§ **Work required**: Search through the entries for the word "lemma" and copy every line that has it.

Stored data
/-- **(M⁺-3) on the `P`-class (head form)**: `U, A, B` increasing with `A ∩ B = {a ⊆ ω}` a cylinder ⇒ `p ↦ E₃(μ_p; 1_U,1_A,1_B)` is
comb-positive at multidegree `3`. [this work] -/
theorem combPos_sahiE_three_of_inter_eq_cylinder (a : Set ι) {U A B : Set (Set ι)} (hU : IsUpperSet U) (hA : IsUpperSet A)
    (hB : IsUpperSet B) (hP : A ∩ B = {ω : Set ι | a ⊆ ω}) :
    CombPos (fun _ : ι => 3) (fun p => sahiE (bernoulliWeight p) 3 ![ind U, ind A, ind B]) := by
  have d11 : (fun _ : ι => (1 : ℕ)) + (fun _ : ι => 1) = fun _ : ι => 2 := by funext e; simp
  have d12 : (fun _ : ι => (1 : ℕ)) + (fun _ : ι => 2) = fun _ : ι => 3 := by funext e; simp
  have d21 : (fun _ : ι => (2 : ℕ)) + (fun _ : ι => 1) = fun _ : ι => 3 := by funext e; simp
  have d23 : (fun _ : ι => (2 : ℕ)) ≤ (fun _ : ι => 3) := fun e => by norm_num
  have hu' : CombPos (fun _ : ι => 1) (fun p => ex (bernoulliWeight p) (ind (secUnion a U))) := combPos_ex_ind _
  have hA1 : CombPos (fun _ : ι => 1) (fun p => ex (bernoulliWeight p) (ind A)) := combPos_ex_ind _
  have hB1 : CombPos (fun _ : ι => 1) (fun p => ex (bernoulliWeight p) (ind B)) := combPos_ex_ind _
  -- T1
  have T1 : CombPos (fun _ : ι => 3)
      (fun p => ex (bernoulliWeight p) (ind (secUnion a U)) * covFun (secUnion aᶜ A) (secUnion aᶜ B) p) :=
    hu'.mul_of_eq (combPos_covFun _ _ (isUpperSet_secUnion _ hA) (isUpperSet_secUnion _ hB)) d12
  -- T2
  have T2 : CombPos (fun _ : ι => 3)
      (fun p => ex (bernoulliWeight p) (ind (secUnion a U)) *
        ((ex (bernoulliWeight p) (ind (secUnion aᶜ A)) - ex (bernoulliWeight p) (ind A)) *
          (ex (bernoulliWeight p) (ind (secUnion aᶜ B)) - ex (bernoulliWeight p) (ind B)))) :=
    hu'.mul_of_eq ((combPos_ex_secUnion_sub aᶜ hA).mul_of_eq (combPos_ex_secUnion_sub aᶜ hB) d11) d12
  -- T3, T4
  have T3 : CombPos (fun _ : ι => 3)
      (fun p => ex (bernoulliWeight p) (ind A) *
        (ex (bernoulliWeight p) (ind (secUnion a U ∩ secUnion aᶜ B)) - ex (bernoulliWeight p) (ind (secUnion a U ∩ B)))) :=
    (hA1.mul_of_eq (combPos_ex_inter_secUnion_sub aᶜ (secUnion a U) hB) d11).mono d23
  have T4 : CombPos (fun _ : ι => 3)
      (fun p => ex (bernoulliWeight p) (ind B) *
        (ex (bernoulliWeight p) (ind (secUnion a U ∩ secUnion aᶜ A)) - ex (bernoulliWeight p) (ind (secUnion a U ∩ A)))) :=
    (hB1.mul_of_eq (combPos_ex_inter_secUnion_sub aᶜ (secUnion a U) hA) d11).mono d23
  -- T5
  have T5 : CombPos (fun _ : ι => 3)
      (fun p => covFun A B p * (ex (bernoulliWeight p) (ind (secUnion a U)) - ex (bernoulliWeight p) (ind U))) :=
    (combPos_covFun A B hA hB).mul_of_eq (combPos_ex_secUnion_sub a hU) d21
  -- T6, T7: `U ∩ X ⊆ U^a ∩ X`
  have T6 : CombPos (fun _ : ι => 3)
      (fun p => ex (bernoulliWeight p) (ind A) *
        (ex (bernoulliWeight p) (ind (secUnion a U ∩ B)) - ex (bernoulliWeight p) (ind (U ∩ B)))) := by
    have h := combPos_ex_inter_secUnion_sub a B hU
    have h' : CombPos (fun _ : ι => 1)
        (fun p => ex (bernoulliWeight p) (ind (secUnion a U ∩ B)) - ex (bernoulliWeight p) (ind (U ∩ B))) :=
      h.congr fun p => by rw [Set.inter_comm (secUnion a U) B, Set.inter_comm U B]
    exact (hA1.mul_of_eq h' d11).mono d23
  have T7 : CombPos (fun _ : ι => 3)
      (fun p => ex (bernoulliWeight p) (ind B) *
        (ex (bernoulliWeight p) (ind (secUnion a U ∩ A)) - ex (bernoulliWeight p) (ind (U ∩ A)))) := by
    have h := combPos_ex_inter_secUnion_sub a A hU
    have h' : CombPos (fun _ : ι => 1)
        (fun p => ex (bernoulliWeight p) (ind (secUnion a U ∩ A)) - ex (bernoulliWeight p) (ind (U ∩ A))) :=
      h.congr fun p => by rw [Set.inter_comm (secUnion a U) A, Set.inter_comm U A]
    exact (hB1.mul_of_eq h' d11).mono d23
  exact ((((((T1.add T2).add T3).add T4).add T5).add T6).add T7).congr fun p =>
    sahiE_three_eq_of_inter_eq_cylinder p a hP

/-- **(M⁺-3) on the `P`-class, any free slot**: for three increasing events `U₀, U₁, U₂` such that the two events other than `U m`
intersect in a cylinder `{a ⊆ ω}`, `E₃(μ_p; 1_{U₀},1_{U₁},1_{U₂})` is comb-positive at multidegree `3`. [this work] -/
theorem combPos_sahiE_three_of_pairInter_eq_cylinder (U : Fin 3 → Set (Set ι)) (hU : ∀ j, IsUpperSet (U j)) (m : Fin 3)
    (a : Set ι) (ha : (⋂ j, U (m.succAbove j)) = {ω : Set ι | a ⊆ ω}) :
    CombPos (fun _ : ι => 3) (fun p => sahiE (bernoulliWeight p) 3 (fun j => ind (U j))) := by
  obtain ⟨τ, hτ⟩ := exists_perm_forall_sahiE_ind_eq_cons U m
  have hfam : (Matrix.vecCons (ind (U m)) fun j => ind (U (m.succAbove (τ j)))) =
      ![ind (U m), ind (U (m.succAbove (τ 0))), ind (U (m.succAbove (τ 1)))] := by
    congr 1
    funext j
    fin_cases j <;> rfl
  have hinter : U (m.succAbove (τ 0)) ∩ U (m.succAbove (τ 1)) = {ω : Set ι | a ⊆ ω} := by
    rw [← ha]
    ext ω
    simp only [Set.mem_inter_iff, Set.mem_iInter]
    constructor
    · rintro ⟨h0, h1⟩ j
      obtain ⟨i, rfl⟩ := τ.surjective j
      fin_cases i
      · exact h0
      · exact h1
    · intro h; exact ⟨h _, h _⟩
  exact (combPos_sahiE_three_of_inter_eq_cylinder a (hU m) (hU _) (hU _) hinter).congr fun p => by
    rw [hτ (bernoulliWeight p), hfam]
...
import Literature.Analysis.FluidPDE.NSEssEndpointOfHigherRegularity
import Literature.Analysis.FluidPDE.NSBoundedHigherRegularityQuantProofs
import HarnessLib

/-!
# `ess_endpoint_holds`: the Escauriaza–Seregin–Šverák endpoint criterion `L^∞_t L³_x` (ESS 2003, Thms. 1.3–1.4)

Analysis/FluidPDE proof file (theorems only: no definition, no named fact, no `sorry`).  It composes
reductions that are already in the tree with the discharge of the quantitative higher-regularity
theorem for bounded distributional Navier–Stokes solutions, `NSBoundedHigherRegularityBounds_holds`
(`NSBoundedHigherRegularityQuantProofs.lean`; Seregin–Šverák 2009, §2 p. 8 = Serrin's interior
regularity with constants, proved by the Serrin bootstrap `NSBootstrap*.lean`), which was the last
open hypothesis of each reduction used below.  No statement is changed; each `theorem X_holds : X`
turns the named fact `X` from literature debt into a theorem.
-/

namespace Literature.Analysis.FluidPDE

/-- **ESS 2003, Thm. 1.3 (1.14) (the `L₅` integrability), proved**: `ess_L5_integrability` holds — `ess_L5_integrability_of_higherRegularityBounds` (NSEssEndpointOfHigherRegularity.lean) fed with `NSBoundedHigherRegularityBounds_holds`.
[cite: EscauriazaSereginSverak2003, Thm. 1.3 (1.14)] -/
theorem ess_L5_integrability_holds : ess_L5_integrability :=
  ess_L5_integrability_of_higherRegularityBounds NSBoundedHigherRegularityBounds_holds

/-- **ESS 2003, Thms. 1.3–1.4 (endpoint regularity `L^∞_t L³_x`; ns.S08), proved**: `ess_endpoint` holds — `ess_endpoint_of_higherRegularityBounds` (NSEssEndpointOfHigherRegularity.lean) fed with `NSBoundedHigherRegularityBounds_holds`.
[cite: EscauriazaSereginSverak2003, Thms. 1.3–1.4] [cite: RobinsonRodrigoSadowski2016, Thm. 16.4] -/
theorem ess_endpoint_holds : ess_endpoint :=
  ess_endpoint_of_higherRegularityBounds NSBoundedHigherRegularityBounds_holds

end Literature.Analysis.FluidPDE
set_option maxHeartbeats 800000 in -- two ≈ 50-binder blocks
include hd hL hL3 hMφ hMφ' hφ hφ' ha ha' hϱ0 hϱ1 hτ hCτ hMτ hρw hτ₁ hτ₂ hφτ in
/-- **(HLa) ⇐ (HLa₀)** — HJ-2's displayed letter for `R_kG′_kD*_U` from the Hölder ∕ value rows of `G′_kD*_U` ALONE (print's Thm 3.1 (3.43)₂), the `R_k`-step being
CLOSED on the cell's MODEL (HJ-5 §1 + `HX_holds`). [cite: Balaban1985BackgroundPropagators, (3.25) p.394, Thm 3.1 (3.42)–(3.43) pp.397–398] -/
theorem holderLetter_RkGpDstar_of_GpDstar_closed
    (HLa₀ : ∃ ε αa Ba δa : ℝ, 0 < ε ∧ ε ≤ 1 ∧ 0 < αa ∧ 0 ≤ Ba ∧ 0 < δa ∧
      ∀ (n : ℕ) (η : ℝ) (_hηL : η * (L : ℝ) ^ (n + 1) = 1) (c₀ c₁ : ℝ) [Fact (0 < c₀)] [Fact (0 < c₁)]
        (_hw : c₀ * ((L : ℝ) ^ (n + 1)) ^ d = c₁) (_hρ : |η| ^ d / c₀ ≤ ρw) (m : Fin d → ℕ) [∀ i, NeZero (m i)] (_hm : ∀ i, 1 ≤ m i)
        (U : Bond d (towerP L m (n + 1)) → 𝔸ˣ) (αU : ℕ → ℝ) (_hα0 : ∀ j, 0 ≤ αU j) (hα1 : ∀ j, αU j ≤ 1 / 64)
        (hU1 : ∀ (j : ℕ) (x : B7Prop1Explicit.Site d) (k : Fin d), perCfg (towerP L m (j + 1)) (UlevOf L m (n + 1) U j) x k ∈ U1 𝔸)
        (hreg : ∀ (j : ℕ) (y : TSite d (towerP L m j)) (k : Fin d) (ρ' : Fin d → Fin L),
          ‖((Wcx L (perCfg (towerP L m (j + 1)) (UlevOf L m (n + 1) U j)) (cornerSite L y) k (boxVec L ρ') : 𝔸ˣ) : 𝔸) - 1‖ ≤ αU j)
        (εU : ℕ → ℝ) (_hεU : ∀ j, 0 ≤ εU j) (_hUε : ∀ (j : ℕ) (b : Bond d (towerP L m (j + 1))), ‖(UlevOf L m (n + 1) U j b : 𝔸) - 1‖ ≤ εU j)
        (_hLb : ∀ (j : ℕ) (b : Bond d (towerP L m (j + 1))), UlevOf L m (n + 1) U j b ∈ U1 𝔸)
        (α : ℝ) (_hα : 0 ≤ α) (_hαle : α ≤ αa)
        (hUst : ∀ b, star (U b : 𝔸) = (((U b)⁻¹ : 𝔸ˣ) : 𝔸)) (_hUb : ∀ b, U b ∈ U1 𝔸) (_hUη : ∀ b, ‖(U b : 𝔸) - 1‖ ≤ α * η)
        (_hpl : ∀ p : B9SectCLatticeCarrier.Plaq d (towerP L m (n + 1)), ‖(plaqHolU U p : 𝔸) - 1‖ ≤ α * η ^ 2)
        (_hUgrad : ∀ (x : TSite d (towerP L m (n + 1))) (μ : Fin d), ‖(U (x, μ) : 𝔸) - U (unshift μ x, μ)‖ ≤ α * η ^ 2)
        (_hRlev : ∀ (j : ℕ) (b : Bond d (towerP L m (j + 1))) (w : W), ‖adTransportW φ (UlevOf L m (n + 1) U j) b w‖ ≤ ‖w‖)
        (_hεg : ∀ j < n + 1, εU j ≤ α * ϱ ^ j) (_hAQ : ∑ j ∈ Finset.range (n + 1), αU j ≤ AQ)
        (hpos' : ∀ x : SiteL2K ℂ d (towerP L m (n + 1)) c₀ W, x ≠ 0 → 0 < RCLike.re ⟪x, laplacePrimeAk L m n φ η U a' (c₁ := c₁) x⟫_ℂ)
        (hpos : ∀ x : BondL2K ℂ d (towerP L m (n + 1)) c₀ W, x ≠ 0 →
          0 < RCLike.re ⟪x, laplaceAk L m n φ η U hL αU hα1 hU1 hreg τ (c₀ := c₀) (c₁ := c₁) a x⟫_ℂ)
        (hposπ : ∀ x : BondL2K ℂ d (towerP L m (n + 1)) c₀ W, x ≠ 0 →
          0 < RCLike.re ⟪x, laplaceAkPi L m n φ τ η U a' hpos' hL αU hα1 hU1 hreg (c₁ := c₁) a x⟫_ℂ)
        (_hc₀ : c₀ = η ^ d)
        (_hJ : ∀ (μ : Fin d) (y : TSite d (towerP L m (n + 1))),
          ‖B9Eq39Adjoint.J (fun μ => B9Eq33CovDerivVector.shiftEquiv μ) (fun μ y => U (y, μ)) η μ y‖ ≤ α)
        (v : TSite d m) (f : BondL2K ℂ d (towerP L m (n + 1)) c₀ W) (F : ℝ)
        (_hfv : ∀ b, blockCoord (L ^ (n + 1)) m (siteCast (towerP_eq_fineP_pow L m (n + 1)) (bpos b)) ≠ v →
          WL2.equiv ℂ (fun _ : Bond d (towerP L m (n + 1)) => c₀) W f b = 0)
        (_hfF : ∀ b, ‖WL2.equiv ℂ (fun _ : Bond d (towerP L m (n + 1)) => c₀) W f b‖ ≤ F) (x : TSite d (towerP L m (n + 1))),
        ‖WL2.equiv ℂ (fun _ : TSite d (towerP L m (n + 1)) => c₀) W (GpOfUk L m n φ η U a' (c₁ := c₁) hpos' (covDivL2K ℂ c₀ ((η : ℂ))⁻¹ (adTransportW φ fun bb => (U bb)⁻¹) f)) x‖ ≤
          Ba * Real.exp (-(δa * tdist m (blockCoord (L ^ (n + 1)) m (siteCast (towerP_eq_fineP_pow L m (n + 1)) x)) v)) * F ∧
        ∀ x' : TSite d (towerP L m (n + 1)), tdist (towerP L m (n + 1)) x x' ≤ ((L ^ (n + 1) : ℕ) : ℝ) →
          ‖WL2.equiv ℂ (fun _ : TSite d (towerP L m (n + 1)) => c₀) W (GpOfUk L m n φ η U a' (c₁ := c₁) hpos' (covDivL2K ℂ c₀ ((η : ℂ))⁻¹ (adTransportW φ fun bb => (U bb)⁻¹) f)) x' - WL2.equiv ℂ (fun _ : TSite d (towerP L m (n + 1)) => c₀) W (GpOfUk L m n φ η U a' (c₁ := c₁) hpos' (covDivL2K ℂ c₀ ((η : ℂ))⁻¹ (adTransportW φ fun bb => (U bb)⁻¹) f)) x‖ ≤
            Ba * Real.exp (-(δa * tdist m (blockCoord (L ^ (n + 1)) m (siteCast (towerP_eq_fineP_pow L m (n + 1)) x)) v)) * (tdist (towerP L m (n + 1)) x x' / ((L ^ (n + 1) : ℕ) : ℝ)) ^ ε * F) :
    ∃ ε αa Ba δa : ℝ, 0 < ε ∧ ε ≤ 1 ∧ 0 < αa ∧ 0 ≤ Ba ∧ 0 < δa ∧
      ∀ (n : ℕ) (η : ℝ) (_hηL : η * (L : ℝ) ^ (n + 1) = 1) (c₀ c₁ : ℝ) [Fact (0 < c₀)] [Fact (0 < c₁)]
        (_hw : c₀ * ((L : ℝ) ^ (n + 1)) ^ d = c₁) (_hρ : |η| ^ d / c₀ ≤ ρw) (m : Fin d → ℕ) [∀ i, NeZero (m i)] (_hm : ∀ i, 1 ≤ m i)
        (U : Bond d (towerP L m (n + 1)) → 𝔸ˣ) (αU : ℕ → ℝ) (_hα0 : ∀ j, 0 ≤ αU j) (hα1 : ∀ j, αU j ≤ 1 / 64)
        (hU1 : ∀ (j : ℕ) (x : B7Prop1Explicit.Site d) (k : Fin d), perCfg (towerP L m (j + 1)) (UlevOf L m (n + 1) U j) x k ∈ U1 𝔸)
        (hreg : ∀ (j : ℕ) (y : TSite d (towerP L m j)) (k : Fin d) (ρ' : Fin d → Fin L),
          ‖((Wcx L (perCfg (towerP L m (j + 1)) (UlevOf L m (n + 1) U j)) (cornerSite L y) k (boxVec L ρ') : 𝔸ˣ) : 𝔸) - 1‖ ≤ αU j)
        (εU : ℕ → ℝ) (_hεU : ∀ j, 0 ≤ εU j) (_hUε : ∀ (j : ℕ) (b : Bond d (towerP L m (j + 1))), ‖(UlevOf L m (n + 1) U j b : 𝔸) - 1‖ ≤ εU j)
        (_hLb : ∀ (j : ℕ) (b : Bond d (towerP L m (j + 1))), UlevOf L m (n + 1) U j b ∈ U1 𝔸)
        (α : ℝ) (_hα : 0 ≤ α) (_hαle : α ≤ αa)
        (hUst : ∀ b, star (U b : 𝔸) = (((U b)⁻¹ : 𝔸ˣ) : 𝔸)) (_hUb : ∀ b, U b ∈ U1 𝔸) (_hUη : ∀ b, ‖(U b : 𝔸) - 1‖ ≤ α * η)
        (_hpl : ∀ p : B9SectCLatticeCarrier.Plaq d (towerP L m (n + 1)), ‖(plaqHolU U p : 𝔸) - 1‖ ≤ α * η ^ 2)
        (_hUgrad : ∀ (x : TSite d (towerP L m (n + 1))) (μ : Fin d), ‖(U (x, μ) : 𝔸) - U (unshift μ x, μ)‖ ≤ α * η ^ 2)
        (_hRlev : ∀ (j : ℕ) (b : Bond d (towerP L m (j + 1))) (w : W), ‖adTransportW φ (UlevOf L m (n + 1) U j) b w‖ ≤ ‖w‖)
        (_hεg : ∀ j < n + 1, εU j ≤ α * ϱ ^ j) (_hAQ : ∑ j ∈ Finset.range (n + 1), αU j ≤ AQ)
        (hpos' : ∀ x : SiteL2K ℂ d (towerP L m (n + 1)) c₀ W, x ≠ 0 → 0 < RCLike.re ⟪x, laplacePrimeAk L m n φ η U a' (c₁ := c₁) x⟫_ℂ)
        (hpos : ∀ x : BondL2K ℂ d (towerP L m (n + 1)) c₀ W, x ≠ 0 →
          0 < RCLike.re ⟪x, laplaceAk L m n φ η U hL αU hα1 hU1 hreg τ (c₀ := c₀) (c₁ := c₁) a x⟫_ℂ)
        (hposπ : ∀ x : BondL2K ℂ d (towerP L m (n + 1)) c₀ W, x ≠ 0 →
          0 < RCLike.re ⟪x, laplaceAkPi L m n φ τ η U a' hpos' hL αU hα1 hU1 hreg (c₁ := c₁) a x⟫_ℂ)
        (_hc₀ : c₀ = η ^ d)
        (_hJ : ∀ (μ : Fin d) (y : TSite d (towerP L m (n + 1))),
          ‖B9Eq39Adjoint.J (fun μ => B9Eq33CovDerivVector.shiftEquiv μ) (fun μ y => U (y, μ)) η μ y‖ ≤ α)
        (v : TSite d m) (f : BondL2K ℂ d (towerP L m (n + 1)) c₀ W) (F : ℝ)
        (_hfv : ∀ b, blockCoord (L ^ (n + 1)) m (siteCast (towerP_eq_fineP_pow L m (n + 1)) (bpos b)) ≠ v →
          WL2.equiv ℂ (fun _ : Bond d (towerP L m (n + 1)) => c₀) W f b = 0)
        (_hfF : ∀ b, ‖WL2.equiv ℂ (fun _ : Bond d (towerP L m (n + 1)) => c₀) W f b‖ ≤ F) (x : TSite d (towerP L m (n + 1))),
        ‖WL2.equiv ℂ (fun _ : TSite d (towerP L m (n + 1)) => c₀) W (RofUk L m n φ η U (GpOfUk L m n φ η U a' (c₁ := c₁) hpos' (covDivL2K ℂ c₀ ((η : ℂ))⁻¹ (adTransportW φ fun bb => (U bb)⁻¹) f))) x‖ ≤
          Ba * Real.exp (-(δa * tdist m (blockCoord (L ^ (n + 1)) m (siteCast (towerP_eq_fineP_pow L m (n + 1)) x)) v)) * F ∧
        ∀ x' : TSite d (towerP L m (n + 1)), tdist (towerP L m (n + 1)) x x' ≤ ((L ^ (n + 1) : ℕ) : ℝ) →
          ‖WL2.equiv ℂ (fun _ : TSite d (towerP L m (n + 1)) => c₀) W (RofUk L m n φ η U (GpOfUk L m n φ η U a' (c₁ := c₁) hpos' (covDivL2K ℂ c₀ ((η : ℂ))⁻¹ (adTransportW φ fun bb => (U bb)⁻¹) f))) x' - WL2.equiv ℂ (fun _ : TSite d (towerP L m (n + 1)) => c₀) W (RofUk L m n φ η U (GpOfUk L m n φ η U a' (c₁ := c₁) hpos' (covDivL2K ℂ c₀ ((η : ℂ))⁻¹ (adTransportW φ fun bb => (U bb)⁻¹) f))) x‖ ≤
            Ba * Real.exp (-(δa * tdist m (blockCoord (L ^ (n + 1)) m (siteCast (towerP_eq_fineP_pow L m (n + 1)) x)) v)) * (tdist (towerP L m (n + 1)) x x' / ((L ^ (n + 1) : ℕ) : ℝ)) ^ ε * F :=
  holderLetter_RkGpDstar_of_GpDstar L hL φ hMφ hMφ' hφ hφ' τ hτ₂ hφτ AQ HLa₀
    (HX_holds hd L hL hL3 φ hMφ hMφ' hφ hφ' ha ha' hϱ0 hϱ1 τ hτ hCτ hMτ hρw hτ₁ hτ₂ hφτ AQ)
==
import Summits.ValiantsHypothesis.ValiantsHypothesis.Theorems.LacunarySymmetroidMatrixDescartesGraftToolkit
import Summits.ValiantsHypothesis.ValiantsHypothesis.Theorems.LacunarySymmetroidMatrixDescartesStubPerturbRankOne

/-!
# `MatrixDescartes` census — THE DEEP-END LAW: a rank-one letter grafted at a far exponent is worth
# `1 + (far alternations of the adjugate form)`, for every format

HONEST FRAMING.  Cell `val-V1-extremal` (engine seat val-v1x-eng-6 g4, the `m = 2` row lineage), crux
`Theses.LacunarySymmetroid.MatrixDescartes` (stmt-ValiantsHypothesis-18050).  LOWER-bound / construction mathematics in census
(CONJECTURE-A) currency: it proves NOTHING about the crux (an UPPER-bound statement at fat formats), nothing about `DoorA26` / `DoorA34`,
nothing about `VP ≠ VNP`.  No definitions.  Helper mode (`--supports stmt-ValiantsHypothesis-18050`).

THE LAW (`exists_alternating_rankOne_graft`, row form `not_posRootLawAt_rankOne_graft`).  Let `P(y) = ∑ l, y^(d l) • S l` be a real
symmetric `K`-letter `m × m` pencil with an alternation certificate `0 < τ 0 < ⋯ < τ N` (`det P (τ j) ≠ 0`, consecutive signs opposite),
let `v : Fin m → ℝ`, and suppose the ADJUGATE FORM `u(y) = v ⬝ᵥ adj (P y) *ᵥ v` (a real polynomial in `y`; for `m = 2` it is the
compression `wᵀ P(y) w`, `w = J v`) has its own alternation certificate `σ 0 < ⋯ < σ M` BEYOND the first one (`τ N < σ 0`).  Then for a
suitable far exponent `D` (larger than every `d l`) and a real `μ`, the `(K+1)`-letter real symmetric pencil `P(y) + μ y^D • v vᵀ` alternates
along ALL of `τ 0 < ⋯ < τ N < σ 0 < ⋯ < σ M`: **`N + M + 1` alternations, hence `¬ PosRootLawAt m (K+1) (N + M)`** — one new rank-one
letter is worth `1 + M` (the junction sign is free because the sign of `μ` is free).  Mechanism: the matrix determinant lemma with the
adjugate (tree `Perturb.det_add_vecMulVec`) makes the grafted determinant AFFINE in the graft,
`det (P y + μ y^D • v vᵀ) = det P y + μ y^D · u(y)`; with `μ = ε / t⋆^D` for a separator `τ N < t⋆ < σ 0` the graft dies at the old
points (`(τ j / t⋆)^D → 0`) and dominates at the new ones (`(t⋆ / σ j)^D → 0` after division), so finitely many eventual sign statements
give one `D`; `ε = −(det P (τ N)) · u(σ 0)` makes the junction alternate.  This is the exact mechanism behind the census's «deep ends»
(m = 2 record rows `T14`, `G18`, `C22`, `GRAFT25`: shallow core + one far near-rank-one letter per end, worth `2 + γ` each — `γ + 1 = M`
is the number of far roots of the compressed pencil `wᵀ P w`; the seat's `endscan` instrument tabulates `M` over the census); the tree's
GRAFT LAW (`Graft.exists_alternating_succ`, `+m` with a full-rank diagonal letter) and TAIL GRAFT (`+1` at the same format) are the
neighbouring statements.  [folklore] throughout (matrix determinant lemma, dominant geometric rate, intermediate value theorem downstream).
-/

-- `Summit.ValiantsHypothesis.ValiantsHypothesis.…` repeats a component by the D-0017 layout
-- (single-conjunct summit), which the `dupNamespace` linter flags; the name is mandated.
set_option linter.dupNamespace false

§ **Answer**:
letter is worth `1 + M` (the junction sign is free because the sign of `μ` is free).  Mechanism: the matrix determinant lemma with the
neighbouring statements.  [folklore] throughout (matrix determinant lemma, dominant geometric rate, intermediate value theorem downstream).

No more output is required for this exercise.